What a band, what a band.

The Viscount LaCarte said...

I do argue that the stunningly revolutionary sophistication that the early Beatles brought to the previously simplistic vernacular of rock-and-roll managed to push a stagnant, gray music, stuck in the stultifying Tin Pan Alley conventions of the early Sixties, into a world of blazing, blinding color.

Very nice writing Ned. Very nice.

Bobby Lightfoot said...

Yeh, Emerick gets into the conflict mostly in the context of square-offs with mastering engineers. They delivered the master tape of "Revolver" with a note on it that said "transfer flat", i.e. "keep your grubby mitts off the EQ". Many red faces ensued.

The mastering guys would actually tend to shelf off under 100 hz, fearing the fictional "needle jump".

Emerick also talks about "Paperback Writer" revealingly- he states that the stereo mix doesn't work at all, which resonates with me.
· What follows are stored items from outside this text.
import Literature.NumberTheory.EllipticCurves.Sprung2024.ChromaticSmallControl
import Literature.NumberTheory.EllipticCurves.Sprung2012.SharpFlatSelmerDualExistsProofs
import Literature.NumberTheory.EllipticCurves.IwasawaEulerCharDualityProofs
import Literature.NumberTheory.EllipticCurves.IwasawaSelmerControlAwayFromPProofs
import HarnessLib

/-!
# Sprung 2024, §5.2 Lemma 5.6 (♯/♭ Small Control, corollary form) PROVED modulo its `v = p`
# input: `Sel_{p^∞}(E/K)` finite ∧ (`r_𝔭` injective on the ♯/♭ condition) ⟹ `X^•/TX^•` finite

`Proofs` file (theorems only: **no definition, no named fact**; axioms standard) next to
`Sprung2024/ChromaticSmallControl.lean`, whose two NAMED FACTS
`lem56_sharpFlat_finite_coinvariants_of_finite_selmer` / `lem56AllN_…` vendor F. Sprung, *On Iwasawa
main conjectures for elliptic curves at supersingular primes: beyond the case `a_p = 0`*, Adv. Math.
**449** (2024) 109741 [Sprung2024], §5.2 **Lemma 5.6 (Small Control Theorem)**, p. 41 (= preprint
arXiv:1610.10017, Lemma 4.7, p. 16) in the corollary form "`Sel_{p^∞}(E/ℚ)` finite ⟹ `X⋆/XX⋆` finite"
over the REAL chromatic objects of `Sprung2012/SharpFlatSelmer.lean`. Printed proof (p. 41): "The proof
of [32, Theorem 9.3] with `n = 0` with the adjustment that `r_p` is injective (cf. Lemma 5.5) works"
— i.e. Kobayashi's control diagram (= Greenberg, LNM 1716, §3, the diagram of p. 85 with the snake
sequence `0 → ker s → ker h → ker g → coker s → coker h`, Lemmas 3.1–3.3) run for the chromatic Selmer
group, whose ONLY supersingular-specific input is the `v = p` clause in the proof of Lemma 5.5 (p. 40;
arXiv p. 15): "We want to show that the map
`H¹(ℚ_p, E[p^∞]) / E(ℚ_p) ⊗ ℚ_p/ℤ_p ⟶(r_p) H¹(ℚ_{p,∞}, E[p^∞]) / E^•_{∞,p}` is injective. … Taking
Pontryagin duals, we see that `r_p` is injective, as claimed." (proved there from the specialisation
diagram of the Coleman maps, `(ker Col^•_p)_X → ker Col^•_{p,0}`, and [64, Lemma 2.3]).

THIS FILE PROVES Lemma 5.6 in the kernel from that one local input, taken as an explicit HYPOTHESIS
on the curve at hand (no `def … : Prop` is introduced here; the sibling statement file
`Sprung2024/ChromaticLocalInjectivity.lean` vendors the printed claim as the named fact
`lem55AllN_sharpFlat_localKerOver_of_layerToInfty_mem`, and the one-line composition
"`lem55AllN → lem56AllN`" lives with the consumer). Everything else in the printed proof is
reduction-type-free and is supplied by tree THEOREMS:

* §1 (Pontryagin duality, the sentence "`X⋆/XX⋆` is finite if and only if …" read on the dual side):
  every `D : Sprung2012.SharpFlatSelmerDualData …` is a dual pair for `ψ = conj_γ − 1` on
  `Sel^•(E/K_∞)` (`SharpFlatSelmerDualData.isDualPair`, word for word the `±` twin
  `Kobayashi2003.SignedSelmerDualData.isDualPair`), whence
  `X^•/TX^• ≅ Hom(Sel^•(E/K_∞)^γ, ℚ/ℤ)` (tree `IwasawaDual.IsDualPair.exists_coinvariants_addEquiv`)
  and **`Finite (X^•/TX^•) ↔ Finite (Sel^•(E/K_∞)^γ)`** (`SharpFlatSelmerDualData.finite_coinvariants_iff`).
* §2 (Greenberg's Lemma 3.2 = `coker h_0 = 0`, cocycle-level tree theorem
  `ZpExtension.mem_range_resOfLe_of_conjH1_eq`): `Sel^•(E/K_∞)^γ ⊆ h_0(A^•_0)` with
  `A^•_0 = h_0⁻¹(Sel^•(E/K_∞)) ⊆ H¹(K, E[p^∞])`, so `A^•_0` finite ⟹ `Sel^•(E/K_∞)^γ` finite
  (`finite_endInvariants_conjSharpFlatSelmerInfty_of_finite_comap`).
* §3 (the localisation step at `n = 0`, Greenberg p. 90 / Sprung's Lemma 5.5 away from `p`): for ANY
  subgroup `A' ⊆ A_0 = h_0⁻¹(Sel_{p^∞}(E/K_∞))` whose classes satisfy the classical local condition
  at the places above `p` (THE HYPOTHESIS), `A' / Sel_{p^∞}(E/K_0)` is finite: the evaluation map
  `A' → ∏_{bad v ∤ p} H¹(K_v, E)` takes values in the finite groups `𝒦_{v,0}[p^∞]` (Greenberg's
  Lemma 3.3 at `n = 0`, tree theorem `finite_localTowerKerPrimary_zero_of_not_mem`) and its kernel
  lies in `Sel_0` (good `v ∤ p`: `localTowerKerPrimary_zero_eq_bot_of_hasGoodReductionAt`;
  archimedean: `ZpExtension.resGal_infinitePlace_mem_kerSubgroup`; above `p`: the hypothesis)
  (`WeierstrassCurve.finite_quotient_selmerLayer_zero_of_localResOver_eq_zero`).
* §4 (assembly): `Sel_{p^∞}(E/K)` finite (`≃ Sel_0`, `nonempty_selmerLayer_zero_addEquiv`) and §3
  give `A^•_0` finite, then §2 and §1:
  `Sprung2024.finite_sharpFlat_coinvariants_of_finite_selmer_of_localResOver_eq_zero` (any number
  field, any `ℤ_p`-extension with topological generator, any embedding/colour/datum), and over `ℚ`
  in the binder shape of `lem56AllN_…` with the `v = p` input phrased EXACTLY as the body of the named
  fact of the sibling statement file:
  `Sprung2024.finite_sharpFlat_coinvariants_of_finite_selmer_of_sharpFlatLocalKummer_rat`.

The direction proved is the one the named facts state (and the one Lemma 5.7's printed proof
consumes). HONEST FRAMING (cell `bsd-ssimc`, seat `bsd-ssimc-k3c5-kdot-split` g5, route K3 crux 5
`SprungLowerHalfAtThree`, support K2 = stmt-BirchSwinnertonDyer-19877): this turns the route's named
input "Lemma 5.6" into a kernel theorem modulo the single LOCAL statement at `p`; it asserts nothing
about any curve, moves no census cell, and BSD is not proved by any of this.

## References
* [Sprung2024] §5.2: Lemma 5.5 and its proof (p. 40), Lemma 5.6 and proof of Lemma 5.7 (p. 41);
  arXiv:1610.10017 §4, Lemmas 4.5–4.7 (pp. 15–16).
* [Kobayashi2003] S. Kobayashi, Invent. Math. 152 (2003), Thm. 9.3 (the control diagram).
* [GreenbergLNM1716] R. Greenberg, LNM 1716 (1999), §3 pp. 85–90 (Lemmas 3.1–3.5), §1 p. 60.
* [Sprung2012] F. Sprung, J. Number Theory 132 (2012), Def. 7.9 / 7.11 (the objects), Lemma 2.3.

## Design
Theorems only; `noncomputable section`; `open scoped Classical`; one universe `u`. §1 declares
dot-notation extensions of the structure `Sprung2012.SharpFlatSelmerDualData` (sibling directory) by
absolute name; §3 is a deliberate dot-notation extension in `namespace WeierstrassCurve` (as the
`IwasawaSelmerControl*` files); the rest lives in `namespace Literature.NumberTheory.EllipticCurves.Sprung2024`.
-/

noncomputable section

open scoped Classical NumberField

open NumberField IsDedekindDomain

universe u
That mix is just awful; the bass is so disembodied that it just doesn't glue into the mix at all.

The "stereo mixes", created for the U.S. market, were afterthoughts, toss-offs, until "Pepper".

roxtar said...

I'm no Devadip Mahvishnu Zappa, but I have an ear and a guitar. Bm sounds good. B7 sounds great.

Sixtiesjones said...

Came to this link after having fallen for the mascots softer/sweeter take on the beatles sound, but loved this article, and although the mascots will never have energy of the beatles they definitely captured the essence, and I'm loving finding new bands like them.